Biphosphonates are drugs that reduce the breakdown of bone and therefore maintain bone mass. Examples of available preparations are Fosamax (alendronate sodium), Didronel (disodium etidronate), Bonefos (sodium clodronate) and Actonel (risedronate sodium). There are many other biphosphonate drug preparations and these are all available by prescription only. The side effects of biphosphonates include gastrointestinal disturbances (nausea, diarrhoea, constipation, and abdominal pain), headache and rarely ‘flu-like symptoms. Biphosphonates on their own have been shown to reduce the risk of osteoporosis as well as to help stabilise and reverse established osteoporosis. It is important that directions for dosage and how the medicine is taken are closely followed to optimise absorption and efficacy of the tablets.

Hormone replacement therapy

Hormone replacement therapy (HRT) in post-menopausal women involves prescription of an oestrogen or oestrogen-like compound. In women who have their uterus intact (i.e. those who have not had a hysterectomy), a progestogen is needed in addition to the oestrogen. In post-menopausal women, oestrogen levels are very low and oestrogen supplementation is used to treat osteoporosis or osteoporosis risk.
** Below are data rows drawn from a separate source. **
import Literature.RepresentationTheory.Semisimple.SubrepresentationEquiv
import Literature.RepresentationTheory.Semisimple.Twist
import Mathlib.LinearAlgebra.Dimension.Constructions
import Mathlib.Algebra.BigOperators.Fin
import HarnessLib

/-!
# Multiplicities of irreducible constituents: `[ρ : U] = dim_k Hom_G(U, ρ)`

Topic `Literature/RepresentationTheory/Semisimple`.  For representations over a field `k`, the
**multiplicity** of `U` in `ρ` is `Representation.mult U ρ := dim_k Hom_G(U, ρ)` (Mathlib
`Representation.IntertwiningMap`, a `k`-module); for `U` irreducible, `k` algebraically closed
and `ρ` finite-dimensional semisimple this is the number of summands equivalent to `U` in any
decomposition of `ρ` into irreducibles (Schur's lemma; Curtis–Reiner, *Methods of Representation
Theory* I, (3.17)–(3.20); Serre, *Linear Representations of Finite Groups*, § 2.3 for finite
groups).  Mathlib (this pin) has Schur's lemma in the forms
`Representation.IsIrreducible.finrank_intertwiningMap_self` (`End_G(U) = k`) and the
`Subsingleton` instance for `Hom_G` between non-equivalent irreducibles, but no multiplicity
calculus; this file provides it (all proved):

* functoriality: `mult_prod` (`[ρ ⊕ σ : U] = [ρ : U] + [σ : U]`), `mult_pi` (finite direct
  sums, with the direct sum `Representation.pi` of a family and `IntertwiningMap.piLinearEquiv`),
  `mult_congr_left/right` (invariance under equivalence), `mult_twist`, `mult_twist_right`
  (twisting by a character, file `Twist`);
* `Representation.pi`, `twist_pi`, `twist_prod`, and semisimplicity of finite and binary direct
  sums of semisimple representations (through the `k[G]`-module dictionary,
  `Representation.piAsModuleEquiv`, `prodAsModuleEquiv`);
* vanishing and positivity (`mult_eq_zero_of_subsingleton`, `mult_pos_iff`,
  `Subrepresentation.mult_toRepresentation_pos`), `Representation.nontrivial_of_isIrreducible`;
* Schur: `mult_self = 1`, `mult_eq_one_of_equiv`, `mult_eq_zero_of_isEmpty_equiv`, `mult_eq_ite`.

The counting of multiplicities in a decomposition and Krull–Schmidt are in the sequel
`MultiplicityDecomposition`.  Declarations live in `namespace
Literature.RepresentationTheory.Semisimple`, named after the Mathlib structures they concern.
-/

noncomputable section

namespace Literature.RepresentationTheory.Semisimple

open scoped MonoidAlgebra
open Literature.RepresentationTheory.FiniteGroups

universe u v w₀ w w'

variable {k : Type u} [Field k] {G : Type v} [Group G]
  {X : Type w₀} [AddCommGroup X] [Module k X]
  {V : Type w} [AddCommGroup V] [Module k V] {W : Type w'} [AddCommGroup W] [Module k W]

/-- The **multiplicity** `[ρ : U] := dim_k Hom_G(U, ρ)` of a representation `U` (think:
irreducible) in a representation `ρ`. [folklore] -/
def Representation.mult (U : Representation k G X) (ρ : Representation k G V) : ℕ :=
  Module.finrank k (Representation.IntertwiningMap U ρ)

/-! ### Functoriality -/

/-- `Hom_G(U, ρ ⊕ σ) ≃ Hom_G(U, ρ) × Hom_G(U, σ)`. [folklore] -/
def Representation.IntertwiningMap.prodLinearEquiv (U : Representation k G X)
    (ρ : Representation k G V) (σ : Representation k G W) :
    Representation.IntertwiningMap U (ρ.prod σ) ≃ₗ[k]
      Representation.IntertwiningMap U ρ × Representation.IntertwiningMap U σ where
  toFun f := ((Representation.IntertwiningMap.fst k ρ σ).comp f,
    (Representation.IntertwiningMap.snd k ρ σ).comp f)
  invFun p := Representation.IntertwiningMap.prod p.1 p.2
  left_inv _ := Representation.IntertwiningMap.ext (LinearMap.ext fun _ => rfl)
  right_inv _ := Prod.ext (Representation.IntertwiningMap.ext (LinearMap.ext fun _ => rfl))
    (Representation.IntertwiningMap.ext (LinearMap.ext fun _ => rfl))
  map_add' _ _ := rfl
  map_smul' _ _ := rfl

/-- **Additivity**: `[ρ ⊕ σ : U] = [ρ : U] + [σ : U]`. [folklore] -/
theorem Representation.mult_prod [FiniteDimensional k X] [FiniteDimensional k V]
    [FiniteDimensional k W] (U : Representation k G X) (ρ : Representation k G V)
    (σ : Representation k G W) :
    Representation.mult U (ρ.prod σ) = Representation.mult U ρ + Representation.mult U σ := by
  rw [Representation.mult, (Representation.IntertwiningMap.prodLinearEquiv U ρ σ).finrank_eq,
    Module.finrank_prod]
  rfl

/-- `Hom_G(U, ρ) ≃ Hom_G(U, σ)` for `ρ ≃ σ` (post-composition). [folklore] -/
def Representation.IntertwiningMap.congrRight (U : Representation k G X)
    {ρ : Representation k G V} {σ : Representation k G W} (e : Representation.Equiv ρ σ) :
    Representation.IntertwiningMap U ρ ≃ₗ[k] Representation.IntertwiningMap U σ where
  toFun f := e.toIntertwiningMap.comp f
  invFun f := e.symm.toIntertwiningMap.comp f
  left_inv f := Representation.IntertwiningMap.ext (LinearMap.ext fun v => e.symm_apply_apply (f v))
  right_inv f := Representation.IntertwiningMap.ext (LinearMap.ext fun v => e.apply_symm_apply (f v))
  map_add' f f' := Representation.IntertwiningMap.ext (LinearMap.ext fun v => by
    change e.toIntertwiningMap ((f + f') v) = e.toIntertwiningMap (f v) + e.toIntertwiningMap (f' v)
    rw [← map_add]; rfl)
  map_smul' c f := Representation.IntertwiningMap.ext (LinearMap.ext fun v => by
    change e.toIntertwiningMap ((c • f) v) = c • e.toIntertwiningMap (f v)
    rw [Representation.IntertwiningMap.smul_apply, map_smul])

/-- `Hom_G(U, ρ) ≃ Hom_G(U', ρ)` for `U ≃ U'` (pre-composition). [folklore] -/
def Representation.IntertwiningMap.congrLeft {X' : Type*} [AddCommGroup X'] [Module k X']
    {U : Representation k G X} {U' : Representation k G X'} (e : Representation.Equiv U U')
    (ρ : Representation k G V) :
    Representation.IntertwiningMap U ρ ≃ₗ[k] Representation.IntertwiningMap U' ρ where
  toFun f := f.comp e.symm.toIntertwiningMap
  invFun f := f.comp e.toIntertwiningMap
  left_inv f := Representation.IntertwiningMap.ext
    (LinearMap.ext fun v => congrArg f (e.symm_apply_apply v))
  right_inv f := Representation.IntertwiningMap.ext
    (LinearMap.ext fun v => congrArg f (e.apply_symm_apply v))
  map_add' _ _ := rfl
  map_smul' _ _ := rfl

/-- `[ρ : U]` only depends on `ρ` up to equivalence. [folklore] -/
theorem Representation.mult_congr_right (U : Representation k G X) {ρ : Representation k G V}
    {σ : Representation k G W} (e : Representation.Equiv ρ σ) :
    Representation.mult U ρ = Representation.mult U σ :=
  (Representation.IntertwiningMap.congrRight U e).finrank_eq

/-- `[ρ : U]` only depends on `U` up to equivalence. [folklore] -/
theorem Representation.mult_congr_left {X' : Type*} [AddCommGroup X'] [Module k X']
    {U : Representation k G X} {U' : Representation k G X'} (e : Representation.Equiv U U')
    (ρ : Representation k G V) : Representation.mult U ρ = Representation.mult U' ρ :=
  (Representation.IntertwiningMap.congrLeft e ρ).finrank_eq

/-- **Twist invariance**: `[ρ ⊗ χ : U ⊗ χ] = [ρ : U]`. [folklore] -/
theorem Representation.mult_twist (U : Representation k G X) (ρ : Representation k G V)
    (χ : G →* kˣ) :
    Representation.mult (Representation.twist U χ) (Representation.twist ρ χ) =
      Representation.mult U ρ :=
  (Representation.IntertwiningMap.twistLinearEquiv U ρ χ).finrank_eq.symm

/-- `[ρ ⊗ χ : U] = [ρ : U ⊗ χ⁻¹]`. [folklore] -/
theorem Representation.mult_twist_right (U : Representation k G X) (ρ : Representation k G V)
    (χ : G →* kˣ) :
    Representation.mult U (Representation.twist ρ χ) =
      Representation.mult (Representation.twist U χ⁻¹) ρ := by
  conv_lhs => rw [← Representation.twist_inv_twist U χ]
  exact Representation.mult_twist _ _ _


/-! ### Finite direct sums -/

section Pi

variable {ι : Type*} {C : ι → Type w} [∀ j, AddCommGroup (C j)] [∀ j, Module k (C j)]

/-- The **direct sum** (product) `⊕_j τ_j` of a family of representations, on `Π j, C j`
(componentwise action; for finite index types this is Mathlib's `Representation.directSum` up to
`DirectSum ≃ Π`). [folklore] -/
def Representation.pi (τ : ∀ j, Representation k G (C j)) : Representation k G (∀ j, C j) where
  toFun g := LinearMap.pi fun j => (τ j g).comp (LinearMap.proj j)
  map_one' := by ext v j; simp
  map_mul' g h := by ext v j; simp

/-- Unfolding lemma for `Representation.pi`. [folklore] -/
@[simp] theorem Representation.pi_apply_apply (τ : ∀ j, Representation k G (C j)) (g : G)
    (v : ∀ j, C j) (j : ι) : Representation.pi τ g v j = τ j g (v j) := rfl

/-- `Hom_G(U, ⊕_j τ_j) ≃ Π_j Hom_G(U, τ_j)`. [folklore] -/
def Representation.IntertwiningMap.piLinearEquiv (U : Representation k G X)
    (τ : ∀ j, Representation k G (C j)) :
    Representation.IntertwiningMap U (Representation.pi τ) ≃ₗ[k]
      ∀ j, Representation.IntertwiningMap U (τ j) where
  toFun f j := ⟨(LinearMap.proj j).comp f.toLinearMap, fun g => LinearMap.ext fun v =>
    congrFun (congr($(f.isIntertwining' g) v) :) j⟩
  invFun F := ⟨LinearMap.pi fun j => (F j).toLinearMap, fun g => LinearMap.ext fun v =>
    funext fun j => congr($((F j).isIntertwining' g) v)⟩
  left_inv _ := Representation.IntertwiningMap.ext (LinearMap.ext fun _ => rfl)
  right_inv _ := funext fun _ => Representation.IntertwiningMap.ext (LinearMap.ext fun _ => rfl)
  map_add' _ _ := rfl
  map_smul' _ _ := rfl

/-- **Additivity over finite direct sums**: `[⊕_j τ_j : U] = ∑_j [τ_j : U]`. [folklore] -/
theorem Representation.mult_pi [Fintype ι] [FiniteDimensional k X] [∀ j, FiniteDimensional k (C j)]
    (U : Representation k G X) (τ : ∀ j, Representation k G (C j)) :
    Representation.mult U (Representation.pi τ) = ∑ j, Representation.mult U (τ j) := by
  rw [Representation.mult, (Representation.IntertwiningMap.piLinearEquiv U τ).finrank_eq,
    Module.finrank_pi_fintype]
  rfl

/-- Twisting commutes with direct sums. [folklore] -/
theorem Representation.twist_pi (τ : ∀ j, Representation k G (C j)) (χ : G →* kˣ) :
    Representation.twist (Representation.pi τ) χ =
      Representation.pi fun j => Representation.twist (τ j) χ := by
  ext g v j
  simp

/-- The `k[G]`-module of a direct sum of representations is the product of the `k[G]`-modules
(identity on vectors). [folklore] -/
def Representation.piAsModuleEquiv (τ : ∀ j, Representation k G (C j)) :
    (Representation.pi τ).asModule ≃ₗ[k[G]] ∀ j, (τ j).asModule where
  toFun v j := (τ j).asModuleEquiv.symm ((Representation.pi τ).asModuleEquiv v j)
  invFun v := (Representation.pi τ).asModuleEquiv.symm fun j => (τ j).asModuleEquiv (v j)
  left_inv _ := rfl
  right_inv _ := rfl
  map_add' _ _ := rfl
  map_smul' r v := by
    funext j
    change (Representation.pi τ).asAlgebraHom r ((Representation.pi τ).asModuleEquiv v) j =
      (τ j).asAlgebraHom r ((Representation.pi τ).asModuleEquiv v j)
    induction r using MonoidAlgebra.induction_on with
    | hM g => rw [Representation.asAlgebraHom_of, Representation.asAlgebraHom_of]; rfl
    | hadd x y hx hy => simp only [map_add, LinearMap.add_apply, Pi.add_apply, hx, hy]
    | hsmul c x hx => simp only [map_smul, LinearMap.smul_apply, Pi.smul_apply, hx]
HRT has been shown to prevent osteoporosis and to reverse established disease. HRT is also indicated where there are menopausal symptoms such as flushing and sweating and vaginal dryness. There is, as yet, no proven benefit of HRT in protecting the cardiovascular system from clogging or brain from dementia. There are side-effects of HRT and these must be discussed with your doctor. These include thickening of the lining of the womb, growth of fibroids, endometrial cancer, deep vein thrombosis and breast cancer. The serious adverse effects of HRT, including cancer risks, are fortunately rare.

Most HRT preparations contain oestrogen that are either synthesised from laboratories or extracted from animal products. Newer, more directed agents called selective oestrogen receptor modulators (SERMS) have been developed. An example of this is Raloxifene (Evista). These are specially synthesised chemical derivatives that aim to give the best benefits of HRT from the oestrogen-like molecule without the adverse effects. Raloxifene has a protective effect on bone mass and has less of an effect on breasts, therefore potentially reducing breast cancer risk. There are some studies that suggest that Raloxifene might have a role in preventing breast cancer but this is being studied in larger clinical trials. The results of these trials are awaited with interest. Other HRT agents which are not in themselves oestrogen, include tibolone (Livial). These newer drugs are also thought to be effective hormone replacement treatments that have less of an effect on the breast. The optimum choice of which hormone replacement therapy is best for you should be discussed with your doctor.